На яды Хранителя «подсадил» Пинцет.
– Туки-туки. Привет, бездельник.
– И я тебя просто обожаю. С чем пожаловал, эскулап недоделанный?
– Я-то как раз доделанный. Просто криворукий. Дело есть. Вернее, предложение. Тебе понравится.
– Посмотрим. Выкладывай.
– Про гомеопатию слышал что?
– Издалека начал, значит. Положим. И?
– Что «и»? С лекарствами дефицит, ты сам в курсе. На травках далеко не уедешь. И я что подумал…
– Что моя фамилия Борджиа, а зовут меня Цезарь[4], угадал?
– Дурак ты. Я тебе идею подкидываю, отличную, между прочим! Оборудование есть, сырья – навалом. Литературу тебе натаскают, только скажи. А любой яд в малых дозах – то же лекарство.
– Заманчиво. А испытывать на ком все это будем? На кроликах? Или ты мне в туннелях крыс наловишь?
– Да ни на ком! Все уже давно описано, а дозировку я уж сам подберу! Не ошибусь, не бойся. А если что, и бизнес можно замутить, а?..
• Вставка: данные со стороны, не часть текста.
import Literature.Computability.Complexity.OccurrenceObstructionsIPProofs
import Literature.Computability.AlgebraicComplexity.OrbitCoordinateRingProofs
import HarnessLib

/-!
# `ValuativeGCT.ValuativeFlip` (stmt-ValiantsHypothesis-12624): the registered siege stub
# `stub_twistedInheritance` — size-transfer axis, part IV

Crux `ValuativeFlip` of route `ValuativeGCT`; wall-breaker k12/16 (axis "representation-stability
transfer between `m` and `m + 1`", 2026-08-16), proving the two intermediate statements registered on
the crux by the siege plan (`Cruxes/ValuativeFlip/SiegeStubs.lean`, `DECOMPOSITIONS.md`): the second,
`stub_twistedInheritance`, by name and signature, over the first, `stub_evalRankLowerBound` (the
per-side ENGINE — a nonsingular evaluation matrix of highest-weight vectors at `End`-orbit points is a
multiplicity lower bound — landed by siege seat k3, `ValuativeGCTValuativeFlipEvalRankLowerBoundK3`; a
private copy `ti_evalRank_le_orbitMultiplicity` keeps this file inside the built library):

* `stub_twistedInheritance` — the per-side TRANSPORT along the padding `n ↦ n + j` (the provable,
  twisted half of BLMW 2011 Problem 6.10): a Δ_j-twisted nonsingular evaluation matrix of inner
  highest-weight vectors of weight `μ*` at points `A_l · per_n` gives
  `D ≤ mult_{(μ♯(n+j))*} ℂ[Δ_{n+j}(X₀₀^j per_n)]`.  Lift `F_i ↦ liftHWV n j F_i`
  (`liftHWV_mem_highestWeightSpace`); the padded points `X_top^j · (A_l · per_n)|segment` ARE
  endomorphism-orbit points `Ã_l · (X₀₀^j per_n)` of the route's padded permanent
  (`exists_linSubst_paddedPerFormLex_eq_paddedForm`: `X₀₀ ↦ X_top`, block ↦ segment through `A_l`),
  and by `aeval_formCoeff_paddedForm_liftHWV` the evaluation matrix of the lifts at these points IS the
  twisted inner matrix; conclude by the engine;
* `exists_linSubst_paddedPerFormLex_eq_paddedForm` — the geometric input, for every padding `j ≥ 0`.

This is where the size-transfer axis has teeth on the per side: abstract padding monotonicity
`P_n(μ) ≤ mult_pp(μ♯)` stays open (the twist, `…PaddingLift.lean`), but CERTIFICATES transport
exactly, with a twist computable at inner size `n`, for every padding `j` at once.

Sources: Mulmuley–Sohoni 2001 §4–5; BLMW 2011 §5.2, §6.4 (Problem 6.10); Ikenmeyer–Panova 2017
Prop. 2.6(b); Bürgisser–Ikenmeyer–Panova 2019 Lemma 5.2–5.3, Thm. 5.4; Ikenmeyer–Kandasamy 2020 §3.
-/

set_option linter.dupNamespace false

namespace Summit.ValiantsHypothesis.ValiantsHypothesis.Theorems.ValuativeFlip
Раскаяние – это не про Хранителя. Другое дело сожаление. И то не от совершенного. Просто Виктору иногда не хватало Люськи. Не секса с ней, хотя и тут ее никто пока не превзошел. Перчинки в отношениях, острого язычка, светлой головушки – вот чего он своими же руками себя лишил. С Люськой точно бы не пришлось скучать, это не пресная дурочка Лиза. Иногда он даже радовался, что Принцесса избавила его от оков Гименея: тело, хоть и молодое, свежее, все равно бы надоело; потом это тело вообще бы состарилось, обрюзгло и, господи помилуй, растолстело. И что тогда в сухом остатке? Собачья преданность? Обрыдла бы ему уже через пару лет. Вот и получается, что вся жизнь – псу под хвост. Ради сомнительной перспективы породниться с начальником и гарантированного, законного траха. Неравноценный обмен.